**WORK REQUIRED**
Of all the lines in the material, count those containing the string "carries" and write only the resulting number.

▬▬▬▬▬▬▬▬▬▬

/-- `sum_peelContract_eq` for an integrand that also reads the colour of a vertex `s` outside `S`:
`Σ_ρ [ρ ≡ 0 on T]·g(type_{peelContract} ρ, ρ s) = 3^{|S|}·Σ_ρ [ρ ≡ 0 on S ∪ T]·g(type_{K−y} ρ, ρ s)`. [this work] -/
theorem sum_peelContract_eq_col (g : CType → Fin 3 → ℤ) (y u s : V) (S : Finset V) (huy : u ≠ y) (huS : u ∉ S) (hyS : y ∉ S) (v : V) (hvS : v ∉ S)
    (hsS : s ∉ S) :
    ∀ T : Finset V, Disjoint S T →
      ∑ ρ ∈ univ.filter (fun ρ : V → Fin 3 => ρ u = 0 ∧ ρ v = 1), (if ∀ t ∈ T, ρ t = 0 then g ((K.peelContract y S u).ctypeM ρ) (ρ s) else 0)
        = 3 ^ S.card * ∑ ρ ∈ univ.filter (fun ρ : V → Fin 3 => ρ u = 0 ∧ ρ v = 1),
            (if ∀ t ∈ S ∪ T, ρ t = 0 then g ((K.isolate y).ctypeM ρ) (ρ s) else 0) := by
  induction S using Finset.induction_on with
  | empty =>
    intro T _
    rw [peelContract_empty, card_empty, pow_zero, one_mul]
    refine sum_congr rfl fun ρ _ => ?_
    simp
  | @insert s' S hs ih =>
    intro T hT
    have hsu : s' ≠ u := fun e => huS (e ▸ mem_insert_self s' S)
    have hsy : s' ≠ y := fun e => hyS (e ▸ mem_insert_self s' S)
    have hsv : s' ≠ v := fun e => hvS (e ▸ mem_insert_self s' S)
    have hss : s' ≠ s := fun e => hsS (e ▸ mem_insert_self s' S)
    have huS' : u ∉ S := fun h => huS (mem_insert_of_mem h)
    have hyS' : y ∉ S := fun h => hyS (mem_insert_of_mem h)
    have hvS' : v ∉ S := fun h => hvS (mem_insert_of_mem h)
    have hsS' : s ∉ S := fun h => hsS (mem_insert_of_mem h)
    have hsT : s' ∉ T := fun h => (disjoint_left.1 hT) (mem_insert_self s' S) h
    have hST : Disjoint S (insert s' T) := by
      rw [disjoint_insert_right]; exact ⟨hs, (disjoint_insert_left.1 hT).2⟩
    rw [K.peelContract_insert y u S s' hs hsu hsy huS' huy, card_insert_of_notMem hs, pow_succ]
    have step1 : ∀ ρ ∈ univ.filter (fun ρ : V → Fin 3 => ρ u = 0 ∧ ρ v = 1),
        (if ∀ t ∈ T, ρ t = 0 then g (((K.peelContract y S u).contractOne s' u).ctypeM ρ) (ρ s) else 0)
          = (fun σ => if ∀ t ∈ T, σ t = 0 then g ((K.peelContract y S u).ctypeM σ) (σ s) else 0) (Function.update ρ s' 0) := by
      intro ρ hρ
      have hu0 : ρ u = 0 := ((mem_filter.1 hρ).2).1
      have hiff : (∀ t ∈ T, ρ t = 0) ↔ (∀ t ∈ T, Function.update ρ s' 0 t = 0) := by
        constructor
        · intro h t ht; rw [Function.update_of_ne (show t ≠ s' from fun e => hsT (e ▸ ht))]; exact h t ht
        · intro h t ht; have := h t ht; rwa [Function.update_of_ne (show t ≠ s' from fun e => hsT (e ▸ ht))] at this
      simp only
      rw [(K.peelContract y S u).ctypeM_contractOne s' u hsu ρ hu0, Function.update_of_ne hss.symm]
      exact if_congr hiff rfl rfl
    rw [sum_congr rfl step1,
      sum_update_eq_three_mul s' u v hsu.symm hsv.symm (fun σ => if ∀ t ∈ T, σ t = 0 then g ((K.peelContract y S u).ctypeM σ) (σ s) else 0)]
    have step2 : ∀ ρ ∈ univ.filter (fun ρ : V → Fin 3 => ρ u = 0 ∧ ρ v = 1),
        (if ρ s' = 0 then (fun σ => if ∀ t ∈ T, σ t = 0 then g ((K.peelContract y S u).ctypeM σ) (σ s) else 0) ρ else 0)
          = (if ∀ t ∈ insert s' T, ρ t = 0 then g ((K.peelContract y S u).ctypeM ρ) (ρ s) else 0) := by
      intro ρ _
      simp only
      by_cases h0 : ρ s' = 0
      · rw [if_pos h0]
        refine if_congr ?_ rfl rfl
        constructor
        · intro h t ht
          exact (mem_insert.1 ht).elim (fun e => by rw [e, h0]) (fun ht' => h t ht')
        · intro h t ht; exact h t (mem_insert_of_mem ht)
      · rw [if_neg h0, if_neg (fun h => h0 (h s' (mem_insert_self s' T)))]
    rw [sum_congr rfl step2, ih huS' hyS' hvS' hsS' (insert s' T) hST, ← mul_assoc, mul_comm (3 : ℤ) ((3 : ℤ) ^ S.card)]
    congr 1
    refine sum_congr rfl fun ρ _ => if_congr ?_ rfl rfl
    constructor
    · intro h t ht
      rcases mem_union.1 ht with h1 | h1
      · rcases mem_insert.1 h1 with e | h2
        · exact h t (mem_union_right _ (by rw [e]; exact mem_insert_self s' T))
        · exact h t (mem_union_left _ h2)
      · exact h t (mem_union_right _ (mem_insert_of_mem h1))
    · intro h t ht
      rcases mem_union.1 ht with h1 | h1
      · exact h t (mem_union_left _ (mem_insert_of_mem h1))
      · rcases mem_insert.1 h1 with e | h2
        · exact h t (mem_union_left _ (by rw [e]; exact mem_insert_self s' S))
        · exact h t (mem_union_right _ h2)

/-- **`s` far (`s ∉ S`)**: `3^{|S|}·AZW = TI(K.peelContract y S u)` — the weighted functional of the contracted graph. [this work] -/
theorem pow_mul_AZW_eq_TIfun (c : Fin 3) (y u v s : V) (S : Finset V) (huy : u ≠ y) (huS : u ∉ S) (hyS : y ∉ S) (hvS : v ∉ S) (hsS : s ∉ S) :
    3 ^ S.card * K.AZW c y S s u v = (K.peelContract y S u).TIfun c s u v := by
  have h := K.sum_peelContract_eq_col (hWt c) y u s S huy huS hyS v hvS hsS ∅ (disjoint_empty_right S)
  unfold TIfun AZW
  rw [union_empty] at h
  rw [← h]
  refine sum_congr rfl fun ρ _ => ?_
  rw [if_pos (fun t ht => absurd ht (notMem_empty t))]

/-- **`s` near, weight at `u` (`s ∈ S`, `c = 0`)**: the weighted all-`0` sum is the all-`0` sum of `K⁺ᵘ`, so `3^{|S|}·AZW = T((K⁺ᵘ).peelContract y S u)`
(the special vertex is merged into `u` and always carries `u`'s colour). [this work] -/
theorem pow_mul_AZW_eq_of_mem_zero (y u v s : V) (S : Finset V) (huy : u ≠ y) (huS : u ∉ S) (hyS : y ∉ S) (hvS : v ∉ S) (hsS : s ∈ S) :
    3 ^ S.card * K.AZW 0 y S s u v = ((K.addMark u 1).peelContract y S u).TfunM u v := by
  rw [(K.addMark u 1).TfunM_peelContract y u v S huy huS hyS hvS]
  congr 1
  unfold AZW allZeroSum
  refine sum_congr rfl fun ρ hρ => ?_
  obtain ⟨hu, -⟩ := (mem_filter.1 hρ).2
  by_cases h : ∀ s' ∈ S, ρ s' = 0
  · rw [if_pos h, if_pos h, K.isolate_addMark u y huy 1, (K.isolate y).ctypeM_addMark u 1 ρ, hu, cap3_one_triple]
    unfold hWt
    rw [if_pos (h s hsS)]
  · rw [if_neg h, if_neg h]

/-- **`s` near, weight at `v` (`s ∈ S`, `c = 1`)**: the merged special vertex carries `u`'s colour, never the weight colour: `3^{|S|}·AZW = 2·T(K.peelContract y S u)`.
[this work] -/
theorem pow_mul_AZW_eq_of_mem_one (y u v s : V) (S : Finset V) (huy : u ≠ y) (huS : u ∉ S) (hyS : y ∉ S) (hvS : v ∉ S) (hsS : s ∈ S) :
    3 ^ S.card * K.AZW 1 y S s u v = 2 * (K.peelContract y S u).TfunM u v := by
  rw [K.TfunM_peelContract y u v S huy huS hyS hvS, mul_left_comm]
  congr 1
  unfold AZW allZeroSum
  rw [mul_sum]
  refine sum_congr rfl fun ρ _ => ?_
  by_cases h : ∀ s' ∈ S, ρ s' = 0
  · rw [if_pos h, if_pos h]
    unfold hWt
    rw [if_neg (by rw [h s hsS]; decide)]
  · rw [if_neg h, if_neg h, mul_zero]

end WContract

/-! ## The marked-vertex case and the degree-0 identity -/

section Pointwise

/-- **A MARKED NON-TERMINAL `y ≠ s` IS DELETED MONOTONICALLY** (memo §9 (a)): `TI(K.isolate y) ≤ 3·TI(K)` for both weight colours — every weighted
one-point kernel value is nonnegative when no profile coordinate vanishes. [this work] -/
theorem TIfun_isolate_le_of_mark (c : Fin 3) (y s u v : V) (hys : y ≠ s) (hyu : y ≠ u) (hyv : y ≠ v) (hmark : K.mark y ≠ 0) :
    (K.isolate y).TIfun c s u v ≤ 3 * K.TIfun c s u v := by
  have h := K.sum_WK_eq (c := c) hys hyu hyv
  have hnn : 0 ≤ ∑ ρ ∈ univ.filter (fun ρ : V → Fin 3 => ρ u = 0 ∧ ρ v = 1), K.WK c y s ρ := by
    refine sum_nonneg fun ρ _ => ?_
    rw [K.WK_eq ρ]
    have h1 : (K.profM y ρ).1 ≠ 0 := cap3_ne_zero (by omega)
    have h2 : (K.profM y ρ).2.1 ≠ 0 := cap3_ne_zero (by omega)
    have h3 : (K.profM y ρ).2.2 ≠ 0 := cap3_ne_zero (by omega)
    split_ifs
    · exact kerTAbs_nonneg_of_ne_zero _ _ h1 h2 h3
    · exact mul_nonneg (by norm_num) (kerTAbs_nonneg_of_ne_zero _ _ h1 h2 h3)
  linarith

/-- **THE DEGREE-0 IDENTITY** (memo §9 (e), `N(y) ⊆ {u,v}`): for an unmarked non-terminal `y ≠ s`, with `A = mul y u`, `B = mul y v` and no other
neighbour, `3·TI(K) = TI(K') + TI(K' + A marks at u) + TI(K' + B marks at v)` where `K' = K.isolate y` (`c ∈ {0,1}`): the colour of `y` makes exactly the
members through the like-coloured terminal monochromatic (any weight colour `c`). [this work] -/
theorem three_mul_TIfun_eq_of_pendant (c : Fin 3) (y s u v : V) (huv : u ≠ v) (hys : y ≠ s) (hyu : y ≠ u) (hyv : y ≠ v)
    (hmark : K.mark y = 0) (hnone : ∀ w, w ≠ u → w ≠ v → K.mul y w = 0) :
    3 * K.TIfun c s u v = (K.isolate y).TIfun c s u v + ((K.isolate y).addMark u (K.mul y u)).TIfun c s u v
      + ((K.isolate y).addMark v (K.mul y v)).TIfun c s u v := by
  have h := K.sum_WK_eq (c := c) hys hyu hyv
  have hprof : ∀ ρ : V → Fin 3, ρ u = 0 → ρ v = 1 → K.profM y ρ = (cap3 (K.mul y u), cap3 (K.mul y v), 0) := by
    intro ρ hu hv
    have hl : ∀ d, K.linkM y ρ d = (if (0 : Fin 3) = d then K.mul y u else 0) + (if (1 : Fin 3) = d then K.mul y v else 0) := by
      intro d
      unfold linkM
      rw [← Finset.sum_erase_add _ _ (mem_univ u), ← Finset.sum_erase_add _ _ (mem_erase.2 ⟨huv.symm, mem_univ v⟩), hu, hv]
      have hz : ∑ w ∈ (univ.erase u).erase v, (if ρ w = d then K.mul y w else 0) = 0 :=
        sum_eq_zero fun w hw => by
          have hwv : w ≠ v := (mem_erase.1 hw).1
          have hwu : w ≠ u := (mem_erase.1 (mem_erase.1 hw).2).1
          rw [hnone w hwu hwv]; simp
      rw [hz, zero_add, add_comm]
    unfold profM
    rw [hl 0, hl 1, hl 2, hmark]
    simp
    rfl
  have hsum : ∑ ρ ∈ univ.filter (fun ρ : V → Fin 3 => ρ u = 0 ∧ ρ v = 1), K.WK c y s ρ
      = ((K.isolate y).addMark u (K.mul y u)).TIfun c s u v + ((K.isolate y).addMark v (K.mul y v)).TIfun c s u v := by
    unfold TIfun
    rw [← sum_add_distrib]
    refine sum_congr rfl fun ρ hρ => ?_
    obtain ⟨hu, hv⟩ := (mem_filter.1 hρ).2
    rw [K.WK_eq ρ, hprof ρ hu hv, (K.isolate y).ctypeM_addMark u _ ρ, (K.isolate y).ctypeM_addMark v _ ρ, hu, hv, xPart_zero_diag, xPart_one_diag]
    unfold hWt
    by_cases hsc : ρ s = c
    · simp only [if_pos hsc]
      rw [kerTAbs_profile_no_two, ctAdd_right_comm _ (xPart c _) (cap3 (K.mul y u), 0, 0), ctAdd_right_comm _ (xPart c _) (0, cap3 (K.mul y v), 0)]
    · simp only [if_neg hsc]
      rw [kerTAbs_profile_no_two]
      ring
  linarith

end Pointwise

end MGraph

end Summit.CriticalPhenomena.PercolationContinuityZ3.Theorems.SunflowerPartition.Kempe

▬▬▬▬▬▬▬▬▬▬

**ANSWER TO THE EXERCISE**
2